2. EL PARLAMENTO EUROPEO, 1979-1994
Uno de los principales motivos de descontento de los integracionistas con respecto al
Acta Única fue el escaso avance en el fortalecimiento de la capacidad legislativa de
la Asamblea parlamentaria, que hacía patente la continuidad del fuerte «déficit
democrático» de las instituciones comunitarias. La Asamblea de las comunidades,
denominada desde 1962 Parlamento Europeo, fue creada con todo tipo de cautelas por
parte de los gobiernos, para que poseyera un carácter meramente consultivo.

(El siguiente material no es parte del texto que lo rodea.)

import Summits.RiemannHypothesis.RiemannHypothesis.Theses.OddSector
import Summits.RiemannHypothesis.RiemannHypothesis.Theorems.OddSectorOddOneSignedWindowsExistence
import Summits.RiemannHypothesis.RiemannHypothesis.Theorems.OddSectorOddOneSignedWindowsEnergyFloorCore
import Summits.RiemannHypothesis.RiemannHypothesis.Theorems.OddSectorOddOneSignedWindowsTwoLevelProximity
import Summits.RiemannHypothesis.RiemannHypothesis.Theorems.OddSectorOddOneSignedWindowsNonResonantCofinal
import Summits.RiemannHypothesis.RiemannHypothesis.Theorems.OddSectorOddOneSignedWindowsTightBlockNonneg
import Summits.RiemannHypothesis.RiemannHypothesis.Theorems.OddSectorOddOneSignedWindowsProximityOfTight
import Literature.NumberTheory.LFunctions.WeilOddGroundState
import HarnessLib

/-!
# Skeleton v4 — crux `OddSector.OddOneSignedWindows` (stmt-RiemannHypothesis-17778), line `SketchIdeator5`
(crux-ideate r2-k5, card `prolate-seed-sign-from-energy`; registered skeleton of lead a1, 2026-08-17; v4 after wave 2 + lead's numerics)

The card's thesis: in Connes' `𝓔`-seed coordinates the SIGN of the odd bottom state is decided by RH-free
structure, so one-signedness at a non-resonant window follows from a two-sided RELATIVE ENERGY statement (`Tight`)
comparing the two lowest odd levels with the explicit odd prolate block (rungs `6, 10, …, 4K+2`, Slepian
parameter `2πe^{2a}`). Typing sketch: crux-dir `SketchIdeator5.lean`. Every stub is stated over tree vocabulary
only; the card's predicates are inlined as a `let`-tower (`IsSincEigen` / `IsSeed` / `IsVec` / `IsTest` /
`IsELB` / `Tight`) so that stub files land `--supports` without a Defs file.

WAVE 1 (landed, imported above, used by name): `stub_twoLevelProximity` (P1, p164061),
`stub_nonResonantCofinal` (P3, p163602), `stub_tightBlockNonneg` (C, p163579 — certificate that clause (i) of
the v1 `Tight` alone forces `0 ≤ ε_od(a)`; superseded in the composition by clause (o) below but kept in tree).

RESHAPE v1 → v2 (worker W4 `stub-misstated` on K2, adopted): clause (ii) of `Tight` put the gap on the
orthocomplement of the WHOLE block (codimension `K`), which for `K ≥ 2` yields no second-level bound `m₂ > ε_od`
on `u^⊥` — the premise of two-level proximity, the card's only bulk mechanism (abstract witness: a doubly
degenerate odd bottom `ε₁ = ε₂ < ε₃` with block span ≈ the bottom eigenspace passes (i) and (ii) yet need not
contain a one-signed vector). v2 `Tight θ Δ K a` := (o) `0 < ε_od(a)` ∧ ∃ odd prolate block `v` with
(i) [verbatim] every admissible energy lower bound `R` of the unit vectors of the block span has
`R/(1+θe^{-4a}) ≤ Re Q(h)` on the odd unit test sphere ∧ (ii') RELATIVE ODD GAP: `∃ z ∈ L²` with
`Re Q ≥ (1+Δ)ε_od(a)` on the odd unit tests orthogonal to `z`. Also `IsVec` now records `MemLp v 2` (true for the
intended vector; spares the measurability of the PSWF composite). The shape theorem is split at skeleton level:
K2a `stub_proximityOfTight` (RH-free, provable: sup of admissible `R` + gap transfer `z → u` by the weak
Euler–Lagrange identity + P1 along a recovery sequence ⇒ some unit vector of the block span is `L²`-close to the
ground state: `1 − |⟨u,w⟩|² ≤ 2θe^{-4a}/Δ`) and K2b `stub_signFromEnergy` (the sign from that proximity — XL,
needs interior regularity / odd spectrum with edge traces + Hadamard / PSWF uniqueness and profile bounds, none
in tree: worker inventory `work/stubs/SignFromEnergy-inventory.md`).

WAVE 2: `stub_proximityOfTight` (K2a) LANDED p165937 (with reusable `gapTransfer`, `proximityOfTight`).

Stubs (sorries only here): `stub_signFromEnergy` (K2b, RH-free intent, XL/blocked — inventory), `stub_tightBlockEventually`
(K1, RH-STRENGTH, lead). Composition `OddOneSignedWindows_of` concludes the
crux BY NAME; `riemannHypothesis_of_stubs` is the strength certificate K1 ⇒ RH (clause (o) + P3 + antitonicity).
-/

noncomputable section

set_option linter.dupNamespace false

open Complex Filter Set MeasureTheory
open scoped Real Topology

namespace Summit.RiemannHypothesis.RiemannHypothesis.Theorems.OddSector

open Literature.NumberTheory.LFunctions
open Summit.RiemannHypothesis.RiemannHypothesis.Theses.OddSector (OddOneSignedWindows)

Fuera de
la emisión de informes y resoluciones no vinculantes, y de la posibilidad de una moción
de censura a la Comisión Europea, hasta 1987 sólo había logrado un cierto control sobre
el Presupuesto comunitario mediante los acuerdos de Luxemburgo, en abril de 1970 y
de Bruselas, de julio de 1975. Aunque con el Acta Única el procedimiento de
cooperación amplió su capacidad de intervención en las actuaciones de la Comisión y
del Consejo de Ministros, su carencia de poder legislativo lo mantuvo como una
institución con poco peso real en la dinámica comunitaria.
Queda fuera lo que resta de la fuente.